As we discussed in a recent post, building a (chat) bot from scratch is a complex task that requires to orchestrate very different technical solutions. Let’s see how Xatkit can help here and help you build great bots in no time!. Consider this relatively simple specification of a Q&A bot:

The bot should understand a given set of questions, search the appropriate answer in a knowledge base, and reply to the user. Users can ask questions to the bot through Slack or Facebook Messenger.

These few sentences already provide a clear idea of the capabilities of the bot we want to build. However, every single word in bold corresponds to a totally different technical stack:

  • Natural Language Understanding is typically implemented with the help of AI-based libraries or online services you need to configure with examples, training sentences, and parameters.
  • Knowledge bases can be represented with ontologies, relational databases, or even Excel files. Each format has its own query language.
  • Slack and Facebook Messenger are messaging platforms where your bot can receive and send messages. Both expose a different API you need to learn in order to interact with the service.

We haven’t yet started the development of our bot and we already have to learn a bunch of technical stuff 😤. While this may be fun to some extent, it increases the development time and cost of the project, and adds a lot of risk and uncertainty to it. What if the NLU solution you spent weeks to master does not deliver as expected for your use case? What if Slack or Messenger API evolve? How do you deal with new requirements such as supporting a new messaging platform, or using sentiment analysis to improve customer experience?

One framework to rule them all

We created our open source Xatkit bot platform to solve this very issue: we want you to focus on the design of your bot, while we take care of orchestrating all the services you need.

How can we achieve that? Thanks to three components that are at the core of any Xatkit bot:

  • An abstract DSL
  • A platform mechanism defined at the right level of abstraction
  • A frictionless deployment engine

Bots are state machines

Xatkit embeds a Java DSL to define the behavior of a bot as a state machine able to understand what the user says (or the events it triggers) and react to that. Each bot is represented as a graph of states linked together via user intents, and where each state contains a body with arbitrary code to execute. When the bot receives an intent it transitions from one state to another, and executes the corresponding state’s body.

See below an example state machine for our Q&A bot. The bot starts in a Waiting state, awaiting for a user input. When the user expresses the HowManyBooks intent the bot moves to the BookLookup state, and searches the information in its database before printing the result back to the user. Finally the bot returns to its Waiting state through an automated transition (dashed arrow).

Book Bot State Machine

The key point here is that you don’t need to make any assumption on how the intents are created. You just say these intents exist and that’s all you need for now. The state machine above can be expressed with the Xatkit DSL as follows:

✅ That’s one problem solved! You don’t have to deal with low-level NLU library configuration, Xatkit takes care of it for you!
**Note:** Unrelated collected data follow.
/-- Row (4): `μ(D_c) μ(M ∩ N) ≤ μ(M) μ(D_c ∩ N)`. -/
theorem row_c (w : Sym2 (Fin n) → unitInterval) (A : Finset (Fin n)) (x y : Fin n) {c : Fin n}
    (hc : c ∈ A) :
    (prodBernoulli w).real (({ω : BondConfig (Fin n) | ∀ t ∈ A.erase c, ω ∉ openConn c t})) * (prodBernoulli w).real (({ω : BondConfig (Fin n) | ∀ a ∈ A, ∀ a' ∈ A, a ≠ a' → ω ∉ openConn a a'}) ∩ ({ω : BondConfig (Fin n) | ω ∉ openConn c x ∧ ω ∉ openConn c y})) ≤
      (prodBernoulli w).real (({ω : BondConfig (Fin n) | ∀ a ∈ A, ∀ a' ∈ A, a ≠ a' → ω ∉ openConn a a'})) * (prodBernoulli w).real (({ω : BondConfig (Fin n) | ∀ t ∈ A.erase c, ω ∉ openConn c t}) ∩ ({ω : BondConfig (Fin n) | ω ∉ openConn c x ∧ ω ∉ openConn c y})) := by
  set μ := prodBernoulli w with hμ
  have h := terminalSeparation_some_guarded w (A.erase c) ({x, y} : Finset (Fin n)) c
    (∅ : Finset (Fin n × Fin n)) ((A.erase c).offDiag)
    (fun p hp => absurd hp (Finset.notMem_empty p)) (fun p hp => (Finset.mem_offDiag.1 hp).1)
  have hQ0 : {ω : BondConfig (Fin n) | ∀ p ∈ (∅ : Finset (Fin n × Fin n)), ω ∉ openConn p.1 p.2} = univ :=
    Set.eq_univ_of_forall fun ω p hp => absurd hp (Finset.notMem_empty p)
  rw [hQ0, inter_univ, univ_inter] at h
  change μ.real (({ω : BondConfig (Fin n) | ∃ v ∈ ({x, y} : Finset (Fin n)), ω ∈ openConn c v}) ∩ ({ω : BondConfig (Fin n) | ∀ t ∈ A.erase c, ω ∉ openConn c t})) * μ.real (({ω : BondConfig (Fin n) | ∀ t ∈ A.erase c, ω ∉ openConn c t}) ∩ ({ω : BondConfig (Fin n) | ∀ p ∈ (A.erase c).offDiag, ω ∉ openConn p.1 p.2})) ≤
    μ.real (({ω : BondConfig (Fin n) | ∀ t ∈ A.erase c, ω ∉ openConn c t})) * μ.real (({ω : BondConfig (Fin n) | ∃ v ∈ ({x, y} : Finset (Fin n)), ω ∈ openConn c v}) ∩ (({ω : BondConfig (Fin n) | ∀ t ∈ A.erase c, ω ∉ openConn c t}) ∩ ({ω : BondConfig (Fin n) | ∀ p ∈ (A.erase c).offDiag, ω ∉ openConn p.1 p.2}))) at h
  rw [Dsep_inter_Qsep A hc] at h
  -- complements inside `D_c` and inside `M`
  have hsplitD : μ.real (({ω : BondConfig (Fin n) | ∀ t ∈ A.erase c, ω ∉ openConn c t}) ∩ ({ω : BondConfig (Fin n) | ω ∉ openConn c x ∧ ω ∉ openConn c y})) = μ.real (({ω : BondConfig (Fin n) | ∀ t ∈ A.erase c, ω ∉ openConn c t})) - μ.real (({ω : BondConfig (Fin n) | ∃ v ∈ ({x, y} : Finset (Fin n)), ω ∈ openConn c v}) ∩ ({ω : BondConfig (Fin n) | ∀ t ∈ A.erase c, ω ∉ openConn c t})) := by
    have := measureReal_inter_add_sdiff (μ := μ) (s := ({ω : BondConfig (Fin n) | ∀ t ∈ A.erase c, ω ∉ openConn c t})) (Set.toFinite (({ω : BondConfig (Fin n) | ∃ v ∈ ({x, y} : Finset (Fin n)), ω ∈ openConn c v}))).measurableSet
    have heq : ({ω : BondConfig (Fin n) | ∀ t ∈ A.erase c, ω ∉ openConn c t}) \ ({ω : BondConfig (Fin n) | ∃ v ∈ ({x, y} : Finset (Fin n)), ω ∈ openConn c v}) = ({ω : BondConfig (Fin n) | ∀ t ∈ A.erase c, ω ∉ openConn c t}) ∩ ({ω : BondConfig (Fin n) | ω ∉ openConn c x ∧ ω ∉ openConn c y}) := by
      ext ω; rw [Set.mem_sdiff, Set.mem_inter_iff, not_mem_Esome_iff]
    rw [heq, inter_comm] at this
    linarith
  have hsplitM : μ.real (({ω : BondConfig (Fin n) | ∀ a ∈ A, ∀ a' ∈ A, a ≠ a' → ω ∉ openConn a a'}) ∩ ({ω : BondConfig (Fin n) | ω ∉ openConn c x ∧ ω ∉ openConn c y})) = μ.real (({ω : BondConfig (Fin n) | ∀ a ∈ A, ∀ a' ∈ A, a ≠ a' → ω ∉ openConn a a'})) - μ.real (({ω : BondConfig (Fin n) | ∃ v ∈ ({x, y} : Finset (Fin n)), ω ∈ openConn c v}) ∩ ({ω : BondConfig (Fin n) | ∀ a ∈ A, ∀ a' ∈ A, a ≠ a' → ω ∉ openConn a a'})) := by
    have := measureReal_inter_add_sdiff (μ := μ) (s := ({ω : BondConfig (Fin n) | ∀ a ∈ A, ∀ a' ∈ A, a ≠ a' → ω ∉ openConn a a'})) (Set.toFinite (({ω : BondConfig (Fin n) | ∃ v ∈ ({x, y} : Finset (Fin n)), ω ∈ openConn c v}))).measurableSet
    have heq : ({ω : BondConfig (Fin n) | ∀ a ∈ A, ∀ a' ∈ A, a ≠ a' → ω ∉ openConn a a'}) \ ({ω : BondConfig (Fin n) | ∃ v ∈ ({x, y} : Finset (Fin n)), ω ∈ openConn c v}) = ({ω : BondConfig (Fin n) | ∀ a ∈ A, ∀ a' ∈ A, a ≠ a' → ω ∉ openConn a a'}) ∩ ({ω : BondConfig (Fin n) | ω ∉ openConn c x ∧ ω ∉ openConn c y}) := by
      ext ω; rw [Set.mem_sdiff, Set.mem_inter_iff, not_mem_Esome_iff]
    rw [heq, inter_comm] at this
    linarith
  rw [hsplitD, hsplitM]
  nlinarith [h]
High-level platforms and actions

Our state machine is a good start, but printing the result in the console is not enough: we want our bot to reply to the user on a given messaging platform. Since Xatkit states accept arbitrary Java code you could do it manually from scratch, but we have something better for you: platforms 😉

Xatkit platforms are lightweight plugins wrapping low-level libraries and exposing a simple API adapted to bot designers. Simply put, you can forget about connecting your bot to Slack, dealing with OAuth flows, or recovering from network issues, we do it for you! Instead, you can focus your time and attention on using the high-level methods we carefully crafted, such as SlackPlatform.Reply(message) to reply to a message received from Slack.

Cherry on the cake, Xatkit’s platform infrastructure is not restricted to messaging platforms. It also wraps complex business logic such as connecting to a knowledge base and retrieving data from it. Check our documentation for the list of platforms supported by Xatkit.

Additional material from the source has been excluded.